OcclusionFormer: Arranging Z-Order for Layout-Grounded Image Generation¶
Conference: ICML2026
arXiv: 2605.21343
Code: https://henghuiding.com/OcclusionFormer/ (Project Page)
Area: Image Generation / Layout-to-Image / Diffusion Models
Keywords: Layout-to-Image, Z-order Occlusion, Volume Rendering, Instance Decoupling, DiT
TL;DR¶
To address the issues of texture entanglement and hierarchical confusion in overlapping regions during layout-to-image generation, the authors constructed SA-Z, a large-scale dataset with explicit Z-order and amodal annotations, and proposed OcclusionFormer.

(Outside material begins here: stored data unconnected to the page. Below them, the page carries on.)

import Literature.Probability.RandomPlanarGeometry.UnbasedLoopMeasurable
import HarnessLib

/-!
# Images of unbased loops under maps continuous on a subset

Lawler–Werner, *The Brownian loop soup*, PTRF **128** (2004) (**[LW04]**), §4.1, state the
conformal invariance of the Brownian loop measure as "`f ∘ μ^loop_D = μ^loop_{D'}`" for a conformal
transformation `f : D → D'`: the loop measure of `D` is pushed forward along `γ ↦ f ∘ γ`, a map
defined on the loops *lying in `D`* only (`f` is continuous on the open set `D` and in general has
no continuous extension). Lawler, J. Stat. Phys. **134** (2009) (**[Lawler2009]**), §2.2, uses the
same map to transport the events "the loop intersects `K`": `Λ(f(K₁), f(K₂); f(D)) = Λ(K₁, K₂; D)`.
This file builds that map on the carrier `UnbasedLoop E` of the loop measure (closed curves modulo
orientation-preserving reparametrisation of the circle, `UnbasedLoopSpace`), for `f : E → E` and
`D ⊆ E`:

* `Curve.imageOn f D γ` — `f ∘ γ` when `f` is continuous on `D` and `range γ ⊆ D`, junk value `γ`
  otherwise; commutes with reparametrisations and changes of base point and respects
  reparametrisation / loop distance zero (`f` is uniformly continuous on the common compact
  trace), hence descends to `CurveClass.imageOn`, `BasedLoop.imageOn` and
  **`UnbasedLoop.imageOn f D`**, with `imageOn f D [γ] = [f ∘ γ]` (`imageOn_unroot`);
* `UnbasedLoop.range_imageOn`, `mapsTo_imageOn` (loops in `D` go to loops in `D' ⊇ f(D)`),
  `imageOn_imageOn` (a left inverse of `f` on `D` induces one on loops in `D`),
  `imageOn_mem_hit_image_iff` (`f` injective on `D`, `K ⊆ D`: `[f ∘ γ]` hits `f(K)` iff `[γ]`
  hits `K`);
* `UnbasedLoop.continuousOn_imageOn`: for OPEN `D`, `imageOn f D` is continuous on the open set
  `inside D` (uniform continuity of `f` near a compact subset of `D`, a Lebesgue-number argument,
  `exists_forall_dist_lt_of_continuousOn`); `measurable_imageOn`: it is Borel measurable.

Design: the junk value off `inside D` is the loop itself (a Borel self-map, no side condition).

## References

* G. F. Lawler, W. Werner, *The Brownian loop soup*, PTRF 128 (2004), §4.1 (Prop. 6).
* G. F. Lawler, *Partition functions, loop measure, and versions of SLE*, J. Stat. Phys. 134
  (2009), §2.2.
* M. Aizenman, A. Burchard, Duke Math. J. 99 (1999), §2.1 (curves modulo reparametrisation).
-/

noncomputable section

open Set Filter Metric MeasureTheory
open scoped unitInterval Topology

namespace Literature.Probability.RandomPlanarGeometry

/-- A map continuous on an open set `D` is uniformly continuous *near* every compact `K ⊆ D`: for
`ε > 0` there is `δ > 0` such that every point `y` within `δ` of a point `x ∈ K` lies in `D` and
has `dist (f y) (f x) < ε` (Lebesgue number of the cover of `K` by the sets
`{y ∈ D | dist (f y) (f x) < ε/2}`). [folklore] -/
theorem exists_forall_dist_lt_of_continuousOn {X Y : Type*} [PseudoMetricSpace X]
    [PseudoMetricSpace Y] {f : X → Y} {D K : Set X} (hD : IsOpen D) (hf : ContinuousOn f D)
    (hK : IsCompact K) (hKD : K ⊆ D) {ε : ℝ} (hε : 0 < ε) :
    ∃ δ > 0, ∀ x ∈ K, ∀ y, dist y x < δ → y ∈ D ∧ dist (f y) (f x) < ε := by
  set c : K → Set X := fun x ↦ D ∩ f ⁻¹' ball (f x) (ε / 2) with hc
  have hc₁ : ∀ i, IsOpen (c i) := fun i ↦ hf.isOpen_inter_preimage hD isOpen_ball
  have hc₂ : K ⊆ ⋃ i, c i := fun x hx ↦
    mem_iUnion.2 ⟨⟨x, hx⟩, hKD hx, by simp [half_pos hε]⟩
  obtain ⟨δ, hδ, hδc⟩ := lebesgue_number_lemma_of_metric hK hc₁ hc₂
  refine ⟨δ, hδ, fun x hx y hy ↦ ?_⟩
  obtain ⟨i, hi⟩ := hδc x hx
  have hyi : y ∈ c i := hi (mem_ball.2 hy)
  have hxi : x ∈ c i := hi (mem_ball_self hδ)
  simp only [hc, mem_inter_iff, mem_preimage, mem_ball] at hyi hxi
  refine ⟨hyi.1, ?_⟩
  calc dist (f y) (f x) ≤ dist (f y) (f i) + dist (f x) (f i) := dist_triangle_right _ _ _
    _ < ε / 2 + ε / 2 := add_lt_add hyi.2 hxi.2
    _ = ε := add_halves ε

namespace Curve

/-! ### The image of a parametrised curve -/

section Topological

variable {E : Type*} [TopologicalSpace E] {f : E → E} {D : Set E}

open Classical in
/-- **The image `f ∘ γ` of a curve lying in a set `D` on which `f` is continuous** ([LW04] §4.1:
the loop measure is transported along `γ ↦ f ∘ γ` for `f` defined on `D` only). Junk value `γ`
when `f` is not continuous on `D` or `γ` leaves `D`. [cite: LawlerWerner2004, §4.1] -/
def imageOn (f : E → E) (D : Set E) (γ : Curve E) : Curve E :=
  if h : ContinuousOn f D ∧ γ.range ⊆ D then
    ⟨⟨f ∘ γ, h.1.comp_continuous γ.continuous fun t ↦ h.2 ⟨t, rfl⟩⟩⟩
  else γ

/-- Pointwise formula for the image of a curve in `D`. [folklore] -/
theorem imageOn_apply (hf : ContinuousOn f D) {γ : Curve E} (hγ : γ.range ⊆ D) (t : I) :
    γ.imageOn f D t = f (γ t) := by
  rw [imageOn, dif_pos ⟨hf, hγ⟩]; rfl

/-- The junk case of `imageOn`. [folklore] -/
theorem imageOn_of_not {γ : Curve E} (h : ¬ (ContinuousOn f D ∧ γ.range ⊆ D)) :
    γ.imageOn f D = γ := by
  rw [imageOn, dif_neg h]

/-- A curve leaving `D` is its own (junk) image. [folklore] -/
theorem imageOn_of_not_subset {γ : Curve E} (h : ¬ γ.range ⊆ D) : γ.imageOn f D = γ :=
  imageOn_of_not fun h' ↦ h h'.2

/-- The trace of the image is the image of the trace. [folklore] -/
theorem range_imageOn (hf : ContinuousOn f D) {γ : Curve E} (hγ : γ.range ⊆ D) :
    (γ.imageOn f D).range = f '' γ.range := by
  rw [imageOn, dif_pos ⟨hf, hγ⟩]
  exact Set.range_comp f γ

/-- The image of a closed curve is closed. [folklore] -/
theorem IsLoop.imageOn {γ : Curve E} (hγ : γ.IsLoop) (f : E → E) (D : Set E) :
    (γ.imageOn f D).IsLoop := by
  by_cases h : ContinuousOn f D ∧ γ.range ⊆ D
  · rw [Curve.isLoop_iff, Curve.source_def, Curve.target_def, imageOn_apply h.1 h.2,
      imageOn_apply h.1 h.2]
    exact congrArg f hγ
  · rwa [imageOn_of_not h]

/-- Taking the image commutes with the change of base point of a closed curve. [folklore] -/
theorem imageOn_shift {γ : Curve E} (hγ : γ.IsLoop) (a : ℝ) :
    (γ.shift a).imageOn f D = (γ.imageOn f D).shift a := by
  by_cases h : ContinuousOn f D ∧ γ.range ⊆ D
  · have h' : ContinuousOn f D ∧ (γ.shift a).range ⊆ D := by rwa [range_shift]
    apply DFunLike.coe_injective
    funext t
    rw [imageOn_apply h'.1 h'.2, shift_apply hγ, shift_apply (hγ.imageOn f D), loopMap_coe_eq,
      loopMap_coe_eq, imageOn_apply h.1 h.2]
  · have h' : ¬ (ContinuousOn f D ∧ (γ.shift a).range ⊆ D) := by rwa [range_shift]
    rw [imageOn_of_not h, imageOn_of_not h']

/-- A left inverse `g` of `f` on `D`, continuous on a set `D' ⊇ f(D)`, undoes `imageOn f D` on
curves in `D`. [folklore] -/
theorem imageOn_imageOn {g : E → E} {D' : Set E} (hf : ContinuousOn f D) (hg : ContinuousOn g D')
    (hfD : MapsTo f D D') (hgf : LeftInvOn g f D) {γ : Curve E} (hγ : γ.range ⊆ D) :
    (γ.imageOn f D).imageOn g D' = γ := by
  have hγ' : (γ.imageOn f D).range ⊆ D' := by
    rw [range_imageOn hf hγ]
    exact (image_mono hγ).trans hfD.image_subset
  apply DFunLike.coe_injective
  funext t
  rw [imageOn_apply hg hγ', imageOn_apply hf hγ]
  exact hgf (hγ ⟨t, rfl⟩)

By combining instance decoupling with volume rendering to explicitly model occlusion priority, and employing a queried alignment loss to reinforce spatial consistency, the model outperforms strong baselines such as Eligen, Creatilayout, and InstanceAssemble on occlusion-aware metrics in the OverLayBench complex subset and the self-constructed SA-Z Eval.
Background & Motivation¶
Background: Layout-to-image generation injects 2D/3D bounding boxes into diffusion models as spatial conditions. Driven by works like GLIGEN, Eligen, and Creatilayout, spatial controllability for single instances has become well-established, serving as fundamental infrastructure for tasks like complex scene synthesis and visual story generation.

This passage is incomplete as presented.